ANGELS PASSING
Don McLellan • $0.99
Collected in FPQ Spring 2011
Father Michael, in his final assignment, has been asked by his Order to help facilitate recovery of an Asian country blighted by war. On the long odyssey into the interior, his driver and translator Trang tells him a story set in a once-famed traveller’s refuge known as the Inn of Tender Embraces. What starts as a simple tale of ill-fated lovers becomes, for Father Michael, a familiar beacon that guides him through the mists of an exotic landscape.
Praise for Angels Passing
“Don McLellan is the kind of wise, well-travelled writer we don’t see much of these days. With Angels Passing he earns the right to be included in the exotic tradition of Hemingway, Maugham, and Graham Greene. Like all memorable writing, his story takes us to another world and holds us there. As spare and subtle as it is powerful, Angels Passing will linger in your mind long after the last page.”
— John Lekich, Governor General’s Award Finalist for The Losers’ Club
Preview
“Have I told you the story about the inn, Brother Michael?” Trang asked me. “People say it’s true.”
I thought at the time that Trang shared such yarns to help pass the hours and to practise his English on our long, bumpy drives into the interior. A few were classic tales my assistant claimed as his own, confident I wouldn’t recognize them.
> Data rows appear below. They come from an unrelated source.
import Summits.QuantumFields.YangMills.Theorems.LuscherReductionTwistedTraceScalingBTRatesAtoms
import HarnessLib

/-!
# (B-T) RATES, part 3: the three exponential budgets (H1)–(H3) of the tail, eventually along the schedule
# (lane A of S-BASE, crux `TwistedTraceScaling` stmt-QuantumFields-20203, C4-CORE, the (B-T) pen; design note `pub/ym-fleet/ym-luscher-20007-p1/COARSE-DESIGN.md` §25.9)

Pure real analysis of the schedule of `…BTSchedule` (`r = x = β^{-1/2}` eventually, `ε = β^{-1}`, `α = xℓ`, `R₁ = 5xℓ`, `δ = δ₁ = 14β^{-s}/|Site|`, `ℓ = log β`):
* `eventually_exp_logsq_le` — the one comparison behind all three budgets: `exp(K − q·log²β) ≤ C·(β^{-1})^m` eventually (`q, C > 0`);
* `eventually_btM0_le` — the tail exponent `βM₀ ≤ 14|E| + 100 N_P + 1` eventually (`βr² = 1`);
* `btMnt_ge_sq`, `btMfar_ge_min` and ★ `eventually_btMnt_ge` (`log²β ≤ β·m_nt`), ★ `eventually_btMfar_ge` (`q_L·log²β ≤ β·m_far`, `s < 1/2`);
* `budget_rhs_ge`, `budget_rhs_ge'` — the right-hand sides are `≥ C_L·(β^{-1})^{3|Site|+6}` (Haar floor `…BTHaarFloor.gaugeMeasure_real_gaugeCore_ge`); no new definitions;
* ★★ `eventually_budget` — ALL SIX conjuncts of the budget hypothesis `hbudget` of `…BTSchedule.recordBT_hT_of_eventually`.
HONEST FRAMING: a stub of a child of the CONDITIONAL reduction route R2b1; C4-CORE OPEN; not infinite volume, not a gap, not Clay.
-/

set_option autoImplicit false

noncomputable section

open MeasureTheory Filter Topology Real Asymptotics
open scoped BigOperators
open Literature.MathematicalPhysics.QuantumFieldTheory
open Literature.MathematicalPhysics.QuantumLattice

namespace Summit.QuantumFields.YangMills.Theorems.FemtoTransferGap.TwoLattice.ConstTube

open Summit.QuantumFields.YangMills.Theorems.FemtoTransferGap
open Summit.QuantumFields.YangMills.Theorems.FemtoTransferGap.TwoLattice
open Summit.QuantumFields.YangMills.Theorems.FemtoTransferGap.TwoLattice.Avg
open Summit.QuantumFields.YangMills.Theorems.FemtoTransferGap.TwoLattice.Stiff (LinkSpace)
open Summit.QuantumFields.YangMills.Theorems.FemtoTransferGap.TwoLattice.Cov

variable {L : ℕ} [NeZero L]

/-! ## §1 The generic comparison `exp(K − q log²β) ≤ C β^{-m}` -/

omit [NeZero L] in
/-- `exp(K − q·log²β) ≤ C·(β^{-1})^m` eventually, for `q, C > 0`. [folklore] -/
theorem eventually_exp_logsq_le {K q C : ℝ} (hq : 0 < q) (hC : 0 < C) (m : ℕ) :
    ∀ᶠ β : ℝ in atTop, Real.exp (K - q * Real.log β ^ 2) ≤ C * powScale 1 β ^ m := by
  filter_upwards [eventually_ge_atTop (1 : ℝ), eventually_ge_atTop (Real.exp (max 1 ((m + |K| + |Real.log C|) / q)))] with β hβ1 hβT
  have hβ0 : 0 < β := by linarith
  have htT : max 1 ((m + |K| + |Real.log C|) / q) ≤ Real.log β := by
    rw [← Real.log_exp (max 1 _)]; exact Real.log_le_log (Real.exp_pos _) hβT
  set t := Real.log β with ht
  have ht1 : 1 ≤ t := le_trans (le_max_left _ _) htT
  have hqt : (m : ℝ) + |K| + |Real.log C| ≤ q * t := by
    have := le_trans (le_max_right _ _) htT
    rw [div_le_iff₀ hq] at this; linarith
  have hy : powScale 1 β = Real.exp (-t) := by
    rw [powScale_eq hβ1, Real.rpow_neg_one, ht, Real.exp_neg, Real.exp_log hβ0]
  have hCe : C = Real.exp (Real.log C) := (Real.exp_log hC).symm
  rw [hy, ← Real.exp_nat_mul, hCe, ← Real.exp_add, Real.exp_le_exp]
  have h1 : ((m : ℝ) + |K| + |Real.log C|) * t ≤ q * t * t := mul_le_mul_of_nonneg_right hqt (by linarith)
  have h2 : |K| + |Real.log C| ≤ (|K| + |Real.log C|) * t := le_mul_of_one_le_right (by positivity) ht1
  have hK := le_abs_self K
  have hC' := neg_abs_le (Real.log C)
  have hsq : q * t ^ 2 = q * t * t := by ring
  rw [hsq]; linarith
He also relayed bits of gossip from the market, random thoughts that popped into his head—anything, it seemed, to void the silence as our Jeep skimmed over the bomb-scarred landscape of his beloved homeland.
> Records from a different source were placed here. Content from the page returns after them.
/-- ★ **GEOMETRIC ACTIVITIES ⟹ THE EIGHT CLAUSES OF `KPGasOn W κ N w` (generic).**  Data: an adjacency `R` on bonds (symmetric, neighbour lists `nbr` of size `≤ Δ`, steps of
`δ`-length `≤ r` for a pseudo-metric `δ`), lengths `ℓ ≥ 0` dominating the `δ`-diameter of EVERY polymer and `≤ r|X|` on connected ones, real activities `w_U X` with
`w_U ∅ = 0`, V-locality, vanishing off `R`-connected polymers and `|w_U X| ≤ E₀ q^{|X|}` on the window `W`; smallness `0 ≤ E₀ ≤ min N 1`, `0 ≤ q`,
`(Δ+1)²·q·e^{1+κr} ≤ ½`, `κ ≥ 0`.  Conclusion: `∃ w̄ a ℓ` with the eight `KPGasOn` clauses (`w̄ X := E₀ q^{|X|}` on connected `X`, `a X := (min N 1)·|X|` by KPL-E
✓`exists_size_of_pinned_criterion`, pinned sum by §2).  Sibling spelling (graph-connected support, rate letter `δe^{−μ|X|}`, `δ + κℓ₀ + 2 log Δ + 1 ≤ μ`):
✓`…LargeFieldGasEntropyCriterion.exists_size_of_connected_decay` (p786644). [cite: KoteckyPreiss1986, Theorem p.492 (1); Balaban1989LargeFieldII, (1.97)-(1.100) pp.389-390] -/
theorem kpGas_of_geometric {G : Type*} (R : B → B → Prop) (hRs : ∀ x y, R x y → R y x) (nbr : B → Finset B) (Δ : ℕ)
    (hΔ : ∀ x, (nbr x).card ≤ Δ) (hnbr : ∀ x y, R x y → y ∈ nbr x)
    (δ : B → B → ℝ) {r : ℝ} (ℓ : Finset B → ℝ) (hℓ0 : ∀ X, 0 ≤ ℓ X) (hℓδ : ∀ X : Finset B, ∀ e ∈ X, ∀ e' ∈ X, δ e e' ≤ ℓ X)
    (hℓr : ∀ X, IsRConnected R X → ℓ X ≤ r * (X.card : ℝ))
    (W : Set (B → G)) (w : (B → G) → Finset B → ℝ) (hw0 : ∀ U, w U ∅ = 0)
    (hloc : ∀ (X : Finset B) (U U' : B → G), (∀ e ∈ X, U e = U' e) → w U X = w U' X)
    (hsupp : ∀ U, U ∈ W → ∀ X, ¬ IsRConnected R X → w U X = 0)
    {E₀ q κ N : ℝ} (hE₀ : 0 ≤ E₀) (hE₀N : E₀ ≤ N) (hE₀1 : E₀ ≤ 1) (hq : 0 ≤ q) (hκ : 0 ≤ κ)
    (hsmall : ((Δ : ℝ) + 1) ^ 2 * (q * Real.exp (1 + κ * r)) ≤ 1 / 2)
    (hbd : ∀ U, U ∈ W → ∀ X, IsRConnected R X → |w U X| ≤ E₀ * q ^ X.card) :
    ∃ (wbar a ℓ' : Finset B → ℝ),
      (∀ U, w U ∅ = 0) ∧
      (∀ (X : Finset B) (U U' : B → G), (∀ e ∈ X, U e = U' e) → w U X = w U' X) ∧
      (∀ X, 0 ≤ a X) ∧ (∀ X, 0 ≤ ℓ' X) ∧
      (∀ U, U ∈ W → ∀ X, |w U X| ≤ wbar X) ∧
      (∀ X : Finset B, ∀ e ∈ X, ∀ e' ∈ X, δ e e' ≤ ℓ' X) ∧
      (∀ X : Finset B, ∑ X' ∈ Finset.univ.filter (fun X' => polyInc X' X), wbar X' * Real.exp (a X' + κ * ℓ' X') ≤ a X) ∧
      (∀ e : B, a {e} ≤ N) := by
  classical
  set τ : ℝ := min N 1 with hτ
  have hτ0 : 0 ≤ τ := le_min (hE₀.trans hE₀N) zero_le_one
  have hEτ : E₀ ≤ τ := le_min hE₀N hE₀1
  set wbar : Finset B → ℝ := fun X => if IsRConnected R X then E₀ * q ^ X.card else 0 with hwbar
  have hw0' : ∀ X, 0 ≤ wbar X := fun X => by
    simp only [hwbar]; split_ifs
    · exact mul_nonneg hE₀ (pow_nonneg hq _)
    · exact le_rfl
  have hwe : wbar ∅ = 0 := by
    have : ¬ IsRConnected R (∅ : Finset B) := fun h => Finset.not_nonempty_empty h.1
    simp only [hwbar, if_neg this]
  -- the pinned criterion at size `τ`
  have hlamle : q * Real.exp (τ + κ * r) ≤ q * Real.exp (1 + κ * r) :=
    mul_le_mul_of_nonneg_left (Real.exp_le_exp.2 (by linarith [min_le_right N 1])) hq
  have hsmallτ : ((Δ : ℝ) + 1) ^ 2 * (q * Real.exp (τ + κ * r)) ≤ 1 / 2 :=
    (mul_le_mul_of_nonneg_left hlamle (by positivity)).trans hsmall
  have hcrit : ∀ e : B, ∑ X' ∈ Finset.univ.filter (fun X' : Finset B => e ∈ X'),
      wbar X' * Real.exp (τ * (X'.card : ℝ) + κ * ℓ X') ≤ τ := by
    intro e
    have h1 := pinnedSum_le_of_geometric R hRs nbr Δ hΔ hnbr hE₀ hq hκ hsmallτ wbar ℓ
      (fun X hX => by simp only [hwbar, if_pos hX]; exact le_rfl) (fun X hX => by simp only [hwbar, if_neg hX]; exact le_rfl) hℓr e
    -- `2λ ≤ 1` since `(Δ+1)² ≥ 1`, hence `E₀·2λ ≤ E₀ ≤ τ`
    have hΔ1 : (1 : ℝ) ≤ ((Δ : ℝ) + 1) ^ 2 := by
      have : (1 : ℝ) ≤ (Δ : ℝ) + 1 := by have := Nat.cast_nonneg (α := ℝ) Δ; linarith
      nlinarith
    have hlam0 : 0 ≤ q * Real.exp (τ + κ * r) := mul_nonneg hq (Real.exp_pos _).le
    have h2 : 2 * (q * Real.exp (τ + κ * r)) ≤ 1 := by nlinarith
    calc _ ≤ E₀ * (2 * (q * Real.exp (τ + κ * r))) := h1
      _ ≤ E₀ * 1 := mul_le_mul_of_nonneg_left h2 hE₀
      _ ≤ τ := by rw [mul_one]; exact hEτ
  obtain ⟨a, ha, hKP, hpin⟩ :=
    Summit.QuantumFields.YangMills.Theorems.FluctuationComparisonRegPrIntLS2BetaKPLCriterion.exists_size_of_pinned_criterion
      wbar ℓ κ hτ0 hw0' hwe hcrit
  refine ⟨wbar, a, ℓ, hw0, hloc, ha, hℓ0, fun U hU X => ?_, hℓδ, hKP, fun e => (hpin e).trans (min_le_left _ _)⟩
  by_cases hc : IsRConnected R X
  · simp only [hwbar, if_pos hc]; exact hbd U hU X hc
  · simp only [hwbar, if_neg hc, hsupp U hU X hc, abs_zero]; exact le_rfl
It was during one of Trang’s accounts, his grammar and vocabulary amended here, that I was reminded of Brother Roderick. As part of our preparation for a life of sacrifice, seminarians are required to endure a year of silence. Brother Roderick counselled the novices.
“Occasionally a lull will occur between two people,” I remember him telling us, though I paraphrase here. “Between friends, between man and wife, between strangers who may have struck up a conversation.”
His Irish lilt is as soothing to me in recall as it was decades ago.
“You mustn’t let the absence of words upset you,” he continued. “Silence is a wonder, not a pothole. There’s no urgency to fill it.”
“And why,” asked one of the novices, speaking for many of us, “wouldn’t we offer a word? To move things along.”
“Because when it’s quiet,” replied the cleric, “the angels are passing. Let them.”